-------- Data for the task

/-- item stmt-MatrixMultiplication-8531 · support · rank 9 · closed · proved by Summit.MatrixMultiplication.MatrixMultiplication.Theorems.marginalsFlat_proof @ d0c8d461ed3e (prover) · by planner
[support] flat marginals (replaces rev-0 QuantumFlat; route-repair 2026-08-15): for ALL (a,b,c) ∈ ℂ³
the three reduced density matrices of u(a,b,c) — flattening along factor 1, 2, 3 times its conjugate
transpose, written exactly in the shape of `reducedDensity₁/₂/₃` of
Literature/…/QuantumFunctionals.lean but over Mathlib matrices only — equal (|a|²+|b|²+|c|²)·I₃
(every slice of the support {x+y+z ≡ 0} is a permutation pattern carrying each weight a,b,c once;
verified exactly). Why it is here: (i) with the PROVED CVZ lemmas
`quantumEntropy_le_logQuantumFunctional` and `logQuantumFunctional_le` it gives F^θ(u(a,b,c)) = 3
for every θ in the simplex and every (a,b,c) ≠ 0 (quantum entropy at the identity already equals the
dimension bound log₂3), i.e. every catalogued spectral lower bound is blind on the punctured plane
(card free theorem (i)) — a prover may derive that corollary in a Theorems file importing
QuantumFunctionals, the route file no longer does; (ii) the SL₃³ moment map vanishes at u, so u is a
minimal vector with closed orbit (Kempf–Ness): the plane is polystable, the reason
UnstableTensorBarrier does not apply. Proof: unfold Matrix.mul/conjTranspose, `Fin.sum_univ_three` -/
@[route_item "route-MatrixMultiplication-HessianPlane"]
def MarginalsFlat : Prop :=
  ∀ a b c : ℂ, (Matrix.of (fun (x : Fin 3) (p : Fin 3 × Fin 3) => (fun x y z : Fin 3 => if x + y + z = 0 then ![a, b, c] (y - x) else (0 : ℂ)) x p.1 p.2) * (Matrix.of (fun (x : Fin 3) (p : Fin 3 × Fin 3) => (fun x y z : Fin 3 => if x + y + z = 0 then ![a, b, c] (y - x) else (0 : ℂ)) x p.1 p.2))ᴴ = (((Complex.normSq a + Complex.normSq b + Complex.normSq c : ℝ) : ℂ) • (1 : Matrix (Fin 3) (Fin 3) ℂ))) ∧ (Matrix.of (fun (y : Fin 3) (p : Fin 3 × Fin 3) => (fun x y z : Fin 3 => if x + y + z = 0 then ![a, b, c] (y - x) else (0 : ℂ)) p.1 y p.2) * (Matrix.of (fun (y : Fin 3) (p : Fin 3 × Fin 3) => (fun x y z : Fin 3 => if x + y + z = 0 then ![a, b, c] (y - x) else (0 : ℂ)) p.1 y p.2))ᴴ = (((Complex.normSq a + Complex.normSq b + Complex.normSq c : ℝ) : ℂ) • (1 : Matrix (Fin 3) (Fin 3) ℂ))) ∧ (Matrix.of (fun (z : Fin 3) (p : Fin 3 × Fin 3) => (fun x y z : Fin 3 => if x + y + z = 0 then ![a, b, c] (y - x) else (0 : ℂ)) p.1 p.2 z) * (Matrix.of (fun (z : Fin 3) (p : Fin 3 × Fin 3) => (fun x y z : Fin 3 => if x + y + z = 0 then ![a, b, c] (y - x) else (0 : ℂ)) p.1 p.2 z))ᴴ = (((Complex.normSq a + Complex.normSq b + Complex.normSq c : ℝ) : ℂ) • (1 : Matrix (Fin 3) (Fin 3) ℂ)))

----------------

=== Action item ===
Once the line containing "UnstableTensorBarrier does not" has been retyped, stop. Begin at the first line of the material and reproduce every line up to it exactly.

=== Result of the task ===
/-- item stmt-MatrixMultiplication-8531 · support · rank 9 · closed · proved by Summit.MatrixMultiplication.MatrixMultiplication.Theorems.marginalsFlat_proof @ d0c8d461ed3e (prover) · by planner
[support] flat marginals (replaces rev-0 QuantumFlat; route-repair 2026-08-15): for ALL (a,b,c) ∈ ℂ³
the three reduced density matrices of u(a,b,c) — flattening along factor 1, 2, 3 times its conjugate
transpose, written exactly in the shape of `reducedDensity₁/₂/₃` of
Literature/…/QuantumFunctionals.lean but over Mathlib matrices only — equal (|a|²+|b|²+|c|²)·I₃
(every slice of the support {x+y+z ≡ 0} is a permutation pattern carrying each weight a,b,c once;
verified exactly). Why it is here: (i) with the PROVED CVZ lemmas
`quantumEntropy_le_logQuantumFunctional` and `logQuantumFunctional_le` it gives F^θ(u(a,b,c)) = 3
for every θ in the simplex and every (a,b,c) ≠ 0 (quantum entropy at the identity already equals the
dimension bound log₂3), i.e. every catalogued spectral lower bound is blind on the punctured plane
(card free theorem (i)) — a prover may derive that corollary in a Theorems file importing
QuantumFunctionals, the route file no longer does; (ii) the SL₃³ moment map vanishes at u, so u is a
minimal vector with closed orbit (Kempf–Ness): the plane is polystable, the reason
UnstableTensorBarrier does not apply. Proof: unfold Matrix.mul/conjTranspose, `Fin.sum_univ_three` -/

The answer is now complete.